Another difference between an atmospheric and typical storm is the former moves very slowly, explained Mr. Kittell.  Also, an atmospheric river is visible because it usually has a lot of clouds associated with it, he continued.   

“This one was particularly significant in that it moved so slowly that it was practically stalled over Los Angeles County for two days.  It didn’t move, and so it just continuously rained, including on Sunday night (Feb. 4) when it was the heaviest.  It just rained a lot in a 12-hour period,” stated Mr. Kittell. 

A two-day total of rainfall in this atmospheric river ranked No. 3, three since 1877 for Southern California, according to Mr. Kittell.  A three-day total ranked No. 2 all-time, he said.

“It kind of puts into perspective that this storm is something that in the last 150 years that we have data for Downtown L.A., this is the second or third highest rain amount. … It was [a] rare event.  There was something more in the past, but it was a rare event and just a lot of water for an urban area to deal with, and we certainly saw impacts,” stated Mr. Kittell.

“We’re just witnessing the beginning, 500 mudslides.  Even the urban areas, which normally don’t get hit with certain atrocities, in America’s fall, we’re going to be chastised, too, for not listening to divine guidance, for not recognizing who this man Farrakhan is in our midst,” stated Student Minister Abdul Malik Sayyid Muhammad, Western Region Representative of Minister Farrakhan and the Nation of Islam.

“We have an awesome responsibility to do the best we can to educate our community on the time and what must be done.  We have to make them aware that these are going to increase,” he stated.

That means conducting radio interviews, holding community town hall meetings, and even setting up emergency response, teaching about survival kits and how to survive, he said.  “It’s going to get that bad,” continued Student Minister Malik Muhammad.  He feels that Allah is prepping the West Coast for bigger atrocities, so those in the Nation of Islam, who have been given the prophecy and know this more than any other people, must get out and sound the alarm, he urged.

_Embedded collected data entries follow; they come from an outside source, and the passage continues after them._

omit [Fintype ι] in
/-- **A non-empty finite intersection `U_s = ⋂_{i ∈ s} U_i` of affine opens of a separated scheme is affine.**
[cite: GortzWedhorn2023, Def. 21.68 (p. 260) and Thm. 22.9 (p. 332)] -/
theorem isAffineOpen_faceSet (hU : ∀ i, IsAffineOpen (U i)) {s : Finset ι} (hs : s.Nonempty) :
    IsAffineOpen (faceSet U s) := by
  classical
  induction s using Finset.induction_on with
  | empty => exact absurd hs Finset.not_nonempty_empty
  | insert a s ha ih =>
    rw [faceSet_insert]
    by_cases hs' : s.Nonempty
    · exact (hU a).inf (ih hs')
    · rw [Finset.not_nonempty_iff_eq_empty.mp hs']
      have e : faceSet U (∅ : Finset ι) = ⊤ := by simp [faceSet]
      rw [e, inf_top_eq]
      exact hU a

omit [Fintype ι] in
/-- The faces `U_β` of the family of `p`-faces are affine (separated scheme, `U_i` affine).
[cite: GortzWedhorn2023, Thm. 22.9 (p. 332)] -/
theorem isAffineOpen_face_faces (hU : ∀ i, IsAffineOpen (U i)) {p : ℕ} (β : Idx ι p) :
    IsAffineOpen (face (faces U p) β) := by
  rw [face_faces]
  exact isAffineOpen_faceSet U hU (Finset.card_pos.mp (by rw [(β 0).2]; exact Nat.succ_pos p))

omit [Fintype ι] in
/-- On a separated scheme with the `U_i` affine, the affine opens meeting every face in an affine open are ALL the
affine opens, hence form a basis. [cite: GortzWedhorn2023, Thm. 22.9 (p. 332)] -/
theorem isBasis_affine_inf_face (hU : ∀ i, IsAffineOpen (U i)) (p : ℕ) :
    Opens.IsBasis {V : X.Opens | IsAffineOpen V ∧ ∀ β : Idx ι p, IsAffineOpen (V ⊓ face (faces U p) β)} := by
  have e : {V : X.Opens | IsAffineOpen V ∧ ∀ β : Idx ι p, IsAffineOpen (V ⊓ face (faces U p) β)} = X.affineOpens := by
    ext V
    exact ⟨fun h => h.1, fun h => ⟨h, fun β => IsAffineOpen.inf h (isAffineOpen_face_faces U hU β)⟩⟩
  rw [e]
  exact X.isBasis_affineOpens

end Separated

/-! ## §6 `Tot P̌•_ord(𝓤, I•) ⥲ Tot Č•_ord(𝓤, I•)` -/

section Total

variable [X.IsSeparated] (I : CochainComplex X.Modules ℤ) (hU : ∀ i, IsAffineOpen (U i))
  (hI : ∀ (q : ℤ) ⦃O : X.Opens⦄, IsAffineOpen O → IsAcyclicOn (I.X q) O)
  (hH : ∀ q : ℤ, IsAffineLocalizing (I.homology q)) (a : ℤ) [I.IsStrictlyGE a]
include hU hI hH a

/-- **Every row of the counit of bicomplexes is a quasi-isomorphism** (`PCech.quasiIso_counitComplexMap` for the
family of `p`-faces, transported along `flipCounitArrowIso`; trivial in negative Čech degree).
[cite: GortzWedhorn2023, Lemma 22.36 (pp. 349–350)] [cite: ThomasonTrobaugh1990, Appendix B, B.16] -/
theorem quasiIso_flip_bicomplexCounit_f (p : ℤ) :
    QuasiIso (((HomologicalComplex₂.flipFunctor X.Modules (ComplexShape.up ℤ) (ComplexShape.up ℤ)).map
      (bicomplexCounit U I)).f p) := by
  rcases lt_or_ge p 0 with hp | hp
  · exact quasiIso_flip_bicomplexCounit_f_of_neg U I p hp
  · obtain ⟨p, rfl⟩ := Int.eq_ofNat_of_zero_le hp
    haveI := PCech.quasiIso_counitComplexMap (faces U p) 0 I hI hH a (fun β => isAffineOpen_face_faces U hU β)
      (isBasis_affine_inf_face U hU p)
    exact quasiIso_of_arrow_mk_iso _ _ (flipCounitArrowIso U I p)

Homeowner Maria Ramirez walks through her home damaged by flooding Tuesday, Jan. 23, 2024, in San Diego. Ramirez’ home was damaged when flood waters rushed though her home on Monday, Jan. 23, 2024. (AP Photo/Denis Poroy)

“All of this is for us.  All of this is for us to come out of her (America), be not partakers of her sins, but God’s got to spank America a little bit, because we think she’s going to last forever,” he added.

Approximately two dozen cars suffered flat tires due to massive potholes on back-to-back days of flooding, reported KNX 1070 News.  It also reported that when the storm began, a “Honda Civic-sized” block and other debris had fallen onto LaBrea Avenue in the Baldwin Hills area, not far from Obama Blvd. (named after former President Barack Obama), forcing the shutdown of lanes. 

Also in Baldwin Hills, not far from the historic Leimert Park in the Crenshaw District, the hill behind a home on Don Diablo Drive came crashing down, saturating nearly every room of a home with about four feet of mud, displacing the family, according to KTLA news.

Anissa Muhammad, the Western Region Student Coordinator for the Nation of Islam’s Ministry of Health and a disaster preparedness expert, lives nearby where that happened.  Her family lives below two tiers of homes on a hill, she said.

A woman walks by cars damaged by floods during a rainstorm in San Diego on Monday, Jan. 22, 2024. (AP Photo/Denis Poroy)

“You can see where the rain has saturated the hillside, and there are large clumps of dirt that has moved down the hillside,” she told The Final Call. On Feb. 6, city workers had to respond with bulldozers, because mud poured down the hill, along with a tree, and blocked some tenants in and out, she said.

From her view of their backyards or homes, she continued, the foundations of some of those homes are not secure.  “I’m looking at dry rotted wood, water washing away from the metal beams that are supposed to be the foundation,” stated Ms. Muhammad.

“We have to stay prepared.  We have to be prepared, because out here in L.A., with the ground being so saturated with water, imagine what would happen if we got a 6.0 earthquake?” she added.